The Legacy of Wittgenstein and the

last section of his Philosophical Investigations


Not long ago in Beyond Anti-Philosophy I introduced the idea of conceptual naturalism:

“…science is a philosophical research program, and it is based upon a small set of philosophical principles that have proved themselves remarkably fruitful in the investigation of the natural world. Scientific concepts are amenable to exposition by methodological naturalism. We might call this conceptual naturalism.

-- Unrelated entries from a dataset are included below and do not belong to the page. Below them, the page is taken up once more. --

/-! ## §1 The radial push-forward of a density with linear ball integrals, measurable profile -/

/-- ★★ **THE RADIAL PUSH-FORWARD, MEASURABLE PROFILE.**  TM-C1's ✓`setIntegral_radial_mul_eq_of_ball_linear` with `k` merely
measurable: `∫_{B_R(y)} k(dist(x, y))·f(x) dx = Θ·∫₀^R k` when `f ≥ 0` is integrable on `B_R(y)` with `∫_{B_r(y)} f = Θ·r` for
`0 < r ≤ R`. [cite: Simon1996, §2.4 and §3.1; EvansGariepy1992, §1.1] -/
theorem setIntegral_radial_mul_eq_of_ball_linear' {y : EuclideanSpace ℝ (Fin 3)} {R Θ : ℝ} (hR : 0 < R)
    {f : EuclideanSpace ℝ (Fin 3) → ℝ} (hf0 : ∀ x, 0 ≤ f x) (hfi : IntegrableOn f (ball y R) volume)
    (hE : ∀ r : ℝ, 0 < r → r ≤ R → ∫ x in ball y r, f x = Θ * r) {k : ℝ → ℝ} (hk : Measurable k) :
    ∫ x in ball y R, k (dist x y) * f x = Θ * ∫ r in (0:ℝ)..R, k r := by
  have hΘ : 0 ≤ Θ := by
    have h := hE R hR le_rfl
    have h0 : 0 ≤ ∫ x in ball y R, f x := setIntegral_nonneg measurableSet_ball fun x _ => hf0 x
    nlinarith
  set μ : Measure (EuclideanSpace ℝ (Fin 3)) :=
    (volume.restrict (ball y R)).withDensity (fun x => ((f x).toNNReal : ℝ≥0∞)) with hμ_def
  have hfm : AEMeasurable (fun x => (f x).toNNReal) (volume.restrict (ball y R)) :=
    hfi.aestronglyMeasurable.aemeasurable.real_toNNReal
  have hμball : ∀ a : ℝ, μ (ball y a) = ENNReal.ofReal (∫ x in ball y (min a R), f x) := by
    intro a
    rw [hμ_def, withDensity_apply _ measurableSet_ball, Measure.restrict_restrict measurableSet_ball,
      ball_inter_ball_eq_min]
    have hfi' : IntegrableOn f (ball y (min a R)) volume := hfi.mono_set (ball_subset_ball (min_le_right _ _))
    rw [ofReal_integral_eq_lintegral_ofReal hfi' (ae_of_all _ fun x => hf0 x)]
    rfl
  have hμuniv : μ univ = ENNReal.ofReal (Θ * R) := by
    rw [hμ_def, withDensity_apply _ MeasurableSet.univ, Measure.restrict_univ, ← hE R hR le_rfl,
      ofReal_integral_eq_lintegral_ofReal hfi (ae_of_all _ fun x => hf0 x)]
    rfl
  haveI hμfin : IsFiniteMeasure μ := ⟨by rw [hμuniv]; exact ENNReal.ofReal_lt_top⟩
  have hdm : Measurable (fun x : EuclideanSpace ℝ (Fin 3) => dist x y) := (continuous_id.dist continuous_const).measurable
  set ν : Measure ℝ := μ.map (fun x => dist x y) with hν_def
  haveI hνfin : IsFiniteMeasure ν := Measure.isFiniteMeasure_map _ _
  set ν' : Measure ℝ := ENNReal.ofReal Θ • volume.restrict (Ioc (0:ℝ) R) with hν'_def
  have hray : ∀ a : ℝ, ν (Iio a) = ν' (Iio a) := by
    intro a
    rw [hν_def, Measure.map_apply hdm measurableSet_Iio, preimage_dist_Iio, hμball, hν'_def, Measure.smul_apply,
      Measure.restrict_apply measurableSet_Iio, smul_eq_mul]
    by_cases ha : a ≤ 0
    · have h1 : ball y (min a R) = ∅ := ball_eq_empty.2 ((min_le_left _ _).trans ha)
      have h2 : Iio a ∩ Ioc (0:ℝ) R = ∅ := by
        ext r; simp only [mem_inter_iff, mem_Iio, mem_Ioc, mem_empty_iff_false, iff_false]; intro h; linarith [h.1, h.2.1]
      rw [h1, h2, Measure.restrict_empty, integral_zero_measure, measure_empty, ENNReal.ofReal_zero, mul_zero]
    · push Not at ha
      have hm : 0 < min a R := lt_min ha hR
      rw [hE (min a R) hm (min_le_right _ _), ENNReal.ofReal_mul hΘ]
      congr 1
      by_cases haR : a ≤ R
      · have h2 : Iio a ∩ Ioc (0:ℝ) R = Ioo 0 a := by
          ext r; simp only [mem_inter_iff, mem_Iio, mem_Ioc, mem_Ioo]
          constructor
          · rintro ⟨h1, h2, _⟩; exact ⟨h2, h1⟩
          · rintro ⟨h1, h2⟩; exact ⟨h2, h1, h2.le.trans haR⟩
        rw [h2, Real.volume_Ioo, min_eq_left haR, sub_zero]
      · push Not at haR
        have h2 : Iio a ∩ Ioc (0:ℝ) R = Ioc 0 R := by
          ext r; simp only [mem_inter_iff, mem_Iio, mem_Ioc]
          constructor
          · rintro ⟨_, h2, h3⟩; exact ⟨h2, h3⟩
          · rintro ⟨h2, h3⟩; exact ⟨lt_of_le_of_lt h3 haR, h2, h3⟩
        rw [h2, Real.volume_Ioc, min_eq_right haR.le, sub_zero]
  have hνeq : ν = ν' := by
    refine ext_of_generate_finite (range (Iio : ℝ → Set ℝ)) ?_ isPiSystem_Iio ?_ ?_
    · rw [← borel_eq_generateFrom_Iio]; exact BorelSpace.measurable_eq
    · rintro s ⟨a, rfl⟩; exact hray a
    · rw [hν_def, Measure.map_apply hdm MeasurableSet.univ, preimage_univ, hμuniv, hν'_def, Measure.smul_apply,
        Measure.restrict_apply MeasurableSet.univ, univ_inter, Real.volume_Ioc, smul_eq_mul, ← ENNReal.ofReal_mul hΘ, sub_zero]
  have hkm : AEStronglyMeasurable k ν := hk.aestronglyMeasurable
  have h1 : ∫ r, k r ∂ν = ∫ x, k (dist x y) ∂μ := integral_map hdm.aemeasurable hkm
  have h2 : ∫ x, k (dist x y) ∂μ = ∫ x in ball y R, k (dist x y) * f x := by
    rw [hμ_def, integral_withDensity_eq_integral_smul₀ hfm]
    refine integral_congr_ae (ae_of_all _ fun x => ?_)
    show (f x).toNNReal • k (dist x y) = k (dist x y) * f x
    rw [NNReal.smul_def, Real.coe_toNNReal _ (hf0 x), smul_eq_mul, mul_comm]
  have h3 : ∫ r, k r ∂ν' = Θ * ∫ r in (0:ℝ)..R, k r := by
    rw [hν'_def, integral_smul_measure, ENNReal.toReal_ofReal hΘ, intervalIntegral.integral_of_le hR.le, smul_eq_mul]
  rw [← h2, ← h1, hνeq, h3]

/-! ## §2 The Lebesgue twin: `dx⌊B_R(y)` pushes forward to `4πr² dr` -/

/-- ★★ **THE LEBESGUE RADIAL PUSH-FORWARD ON `ℝ³`.**  For measurable `k : ℝ → ℝ` and `R > 0`:
`∫_{B_R(y)} k(dist(x, y)) dx = ∫₀^R (4π r²)·k(r) dr`.  Proof: the finite measures `map (dist(·,y)) (dx⌊B_R(y))` and
`(4πr²)·dr⌊(0,R]` agree on every ray `Iio a` (`volume_ball_fin_three`: both give `(4π∕3)·min(a,R)₊³`), hence everywhere; integrate `k`.
[cite: EvansGariepy1992, §1.1; Simon1996, §2.4] -/
theorem setIntegral_radial_eq_volume (y : EuclideanSpace ℝ (Fin 3)) {R : ℝ} (hR : 0 < R) {k : ℝ → ℝ} (hk : Measurable k) :
    ∫ x in ball y R, k (dist x y) = ∫ r in (0:ℝ)..R, (4 * Real.pi * r ^ 2) * k r := by
  set μ : Measure (EuclideanSpace ℝ (Fin 3)) := volume.restrict (ball y R) with hμ_def
  haveI hμfin : IsFiniteMeasure μ := by
    rw [hμ_def]; exact isFiniteMeasure_restrict.2 (measure_ball_lt_top.ne)
  have hdm : Measurable (fun x : EuclideanSpace ℝ (Fin 3) => dist x y) := (continuous_id.dist continuous_const).measurable
  set ν : Measure ℝ := μ.map (fun x => dist x y) with hν_def
  haveI hνfin : IsFiniteMeasure ν := Measure.isFiniteMeasure_map _ _
  -- the density `4πr²` on `(0, R]`
  set w : ℝ → ℝ := fun r => 4 * Real.pi * r ^ 2 with hw_def
  have hwc : Continuous w := by rw [hw_def]; fun_prop
  have hw0 : ∀ r, 0 ≤ w r := fun r => by rw [hw_def]; positivity
  set ν' : Measure ℝ := (volume.restrict (Ioc (0:ℝ) R)).withDensity (fun r => ((w r).toNNReal : ℝ≥0∞)) with hν'_def
  have hwm : AEMeasurable (fun r => (w r).toNNReal) (volume.restrict (Ioc (0:ℝ) R)) :=
    hwc.measurable.real_toNNReal.aemeasurable
  -- the primitive of `4πr²`
  have hprim : ∀ a b : ℝ, ∫ r in a..b, w r = 4 * Real.pi / 3 * (b ^ 3 - a ^ 3) := by
    intro a b
    rw [hw_def, intervalIntegral.integral_const_mul, integral_pow]
    ring
  -- the measure `ν'` of a ray `Iio m`, `0 ≤ m ≤ R`
  have hν'Iio : ∀ m : ℝ, 0 ≤ m → m ≤ R → ν' (Iio m) = ENNReal.ofReal (4 * Real.pi / 3 * m ^ 3) := by
    intro m hm0 hmR
    rw [hν'_def, withDensity_apply _ measurableSet_Iio, Measure.restrict_restrict measurableSet_Iio]
    have hset : Iio m ∩ Ioc (0:ℝ) R = Ioo 0 m := by
      ext r; simp only [mem_inter_iff, mem_Iio, mem_Ioc, mem_Ioo]
      constructor
      · rintro ⟨h1, h2, _⟩; exact ⟨h2, h1⟩
      · rintro ⟨h1, h2⟩; exact ⟨h2, h1, h2.le.trans hmR⟩
    rw [hset, Measure.restrict_congr_set Ioo_ae_eq_Ioc]
    have hwi : IntegrableOn w (Ioc 0 m) volume := (hwc.integrableOn_Icc).mono_set Ioc_subset_Icc_self
    have h1 : ∫⁻ r in Ioc 0 m, ((w r).toNNReal : ℝ≥0∞) = ENNReal.ofReal (∫ r in Ioc 0 m, w r) := by
      rw [ofReal_integral_eq_lintegral_ofReal hwi (ae_of_all _ fun r => hw0 r)]; rfl
    rw [h1, ← intervalIntegral.integral_of_le hm0, hprim]
    simp
  -- `ν'` does not charge `[R, ∞)`
  have hzR : ν' (Ici R) = 0 := by
    rw [hν'_def, withDensity_apply _ measurableSet_Ici, Measure.restrict_restrict measurableSet_Ici]
    have : Ici R ∩ Ioc (0:ℝ) R ⊆ {R} := by
      rintro r ⟨h1, _, h3⟩; exact le_antisymm h3 h1
    exact setLIntegral_measure_zero _ _ (measure_mono_null this (by simp))
  have hν'split : ∀ a : ℝ, R ≤ a → ν' (Iio a) = ν' (Iio R) := by
    intro a ha
    apply le_antisymm _ (measure_mono (Iio_subset_Iio ha))
    have : Iio a ⊆ Iio R ∪ Ici R := fun r _ => (lt_or_ge r R).elim (fun h => Or.inl h) (fun h => Or.inr h)
    refine (measure_mono this).trans ((measure_union_le _ _).trans ?_)
    rw [hzR, add_zero]
  have hray : ∀ a : ℝ, ν (Iio a) = ν' (Iio a) := by
    intro a
    rw [hν_def, Measure.map_apply hdm measurableSet_Iio, preimage_dist_Iio, hμ_def, Measure.restrict_apply measurableSet_ball,
      ball_inter_ball_eq_min]
    by_cases ha : a ≤ 0
    · have h1 : ball y (min a R) = ∅ := ball_eq_empty.2 ((min_le_left _ _).trans ha)
      have h2 : ν' (Iio a) = 0 := by
        refine measure_mono_null (fun r hr => ?_) (show ν' (Iio 0) = 0 from ?_)
        · exact lt_of_lt_of_le hr ha
        · rw [hν'Iio 0 le_rfl hR.le]; simp
      rw [h1, h2, measure_empty]
    · push Not at ha
      have hm : 0 < min a R := lt_min ha hR
      have hνa : ν' (Iio a) = ν' (Iio (min a R)) := by
        by_cases haR : a ≤ R
        · rw [min_eq_left haR]
        · push Not at haR
          rw [min_eq_right haR.le, hν'split a haR.le]
      rw [hνa, hν'Iio (min a R) hm.le (min_le_right _ _), EuclideanSpace.volume_ball_fin_three]
      rw [← ENNReal.ofReal_pow hm.le, ← ENNReal.ofReal_mul (by positivity)]
      congr 1; ring
  have hνeq : ν = ν' := by
    haveI : IsFiniteMeasure ν' := ⟨by
      have huniv : ν' univ ≤ ν' (Iio R) + ν' (Ici R) := by
        rw [← Iio_union_Ici (a := R)]; exact measure_union_le _ _
      rw [hzR, add_zero, hν'Iio R hR.le le_rfl] at huniv
      exact lt_of_le_of_lt huniv ENNReal.ofReal_lt_top⟩
    refine ext_of_generate_finite (range (Iio : ℝ → Set ℝ)) ?_ isPiSystem_Iio ?_ ?_
    · rw [← borel_eq_generateFrom_Iio]; exact BorelSpace.measurable_eq
    · rintro s ⟨a, rfl⟩; exact hray a
    · -- total masses: both measures are carried by the ray `Iio (R + 1)`
      have h1 : ν univ = ν (Iio (R + 1)) := by
        rw [hν_def, Measure.map_apply hdm MeasurableSet.univ, Measure.map_apply hdm measurableSet_Iio, preimage_univ,
          preimage_dist_Iio, hμ_def, Measure.restrict_apply MeasurableSet.univ, Measure.restrict_apply measurableSet_ball,
          univ_inter, ball_inter_ball_eq_min, min_eq_right (by linarith : R ≤ R + 1)]
      have h2 : ν' univ = ν' (Iio (R + 1)) := by
        apply le_antisymm _ (measure_mono (subset_univ _))
        have : (univ : Set ℝ) ⊆ Iio (R + 1) ∪ Ici R :=
          fun r _ => (lt_or_ge r R).elim (fun h => Or.inl (lt_trans h (by linarith))) (fun h => Or.inr h)
        refine (measure_mono this).trans ((measure_union_le _ _).trans ?_)
        rw [hzR, add_zero]
      rw [h1, h2, hray]
  have hkm : AEStronglyMeasurable k ν := hk.aestronglyMeasurable
  have h1 : ∫ r, k r ∂ν = ∫ x, k (dist x y) ∂μ := integral_map hdm.aemeasurable hkm
  have h3 : ∫ r, k r ∂ν' = ∫ r in (0:ℝ)..R, (4 * Real.pi * r ^ 2) * k r := by
    rw [hν'_def, integral_withDensity_eq_integral_smul₀ hwm, intervalIntegral.integral_of_le hR.le]
    refine integral_congr_ae (ae_of_all _ fun r => ?_)
    show (w r).toNNReal • k r = (4 * Real.pi * r ^ 2) * k r
    rw [NNReal.smul_def, Real.coe_toNNReal _ (hw0 r), smul_eq_mul]
  rw [hμ_def] at h1
  rw [← h1, hνeq, h3]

Failures of conceptual naturalism — like investigating past lives as past lives, rather than as reports and descriptions of lives — result in conceptual confusion, and no amount of observation or experiment will clarify conceptual confusion.”

There is, as I see it, a reciprocity between methodological naturalism and conceptual naturalism: each is necessary to the exposition of the other; each is clarified by the clarity of the other. Methodological naturalism converges on conceptual naturalism; conceptual naturalism enlarges the sphere of phenomenon to which we can bring the resources of methodological naturalism. Both stop short of naturalism simpliciter, and a fortiori of ontological naturalism. This is the province of philosophy rather than of science, and it is perhaps one of the sources of anti-philosophy in science that science is ultimately bounded by philosophy.

In any case, since I explicitly mentioned conceptual confusion in this passage it was my intention to cite Wittgenstein in this connection. There very last section of Wittgenstein’s Philosophical Investigations includes this:

“The confusion and barrenness of psychology is not to be explained by its being a ‘young science’; its state is not comparable with that of physics, for instance, in its beginnings. (Rather, with that of certain branches of mathematics. Set theory.) For in psychology, there are experimental methods and conceptual confusion. (As in the other case, conceptual confusion and methods of proof.)”

“The existence of the experimental method makes us think that we have the means of getting rid of the problems which trouble us; but problem and method pass one another by.”

“An investigation is possible in connection with mathematics that is entirely analogous to our investigation of psychology. It is just as little a mathematical investigation as the other is a psychological one. It will not contain calculations, so it is not for example logistic. It might deserve the name of the ‘foundations of mathematics’.”

Ludwig Wittgenstein, Philosophical Investigations, Blackwell, 2003, p. 197e (translation modified)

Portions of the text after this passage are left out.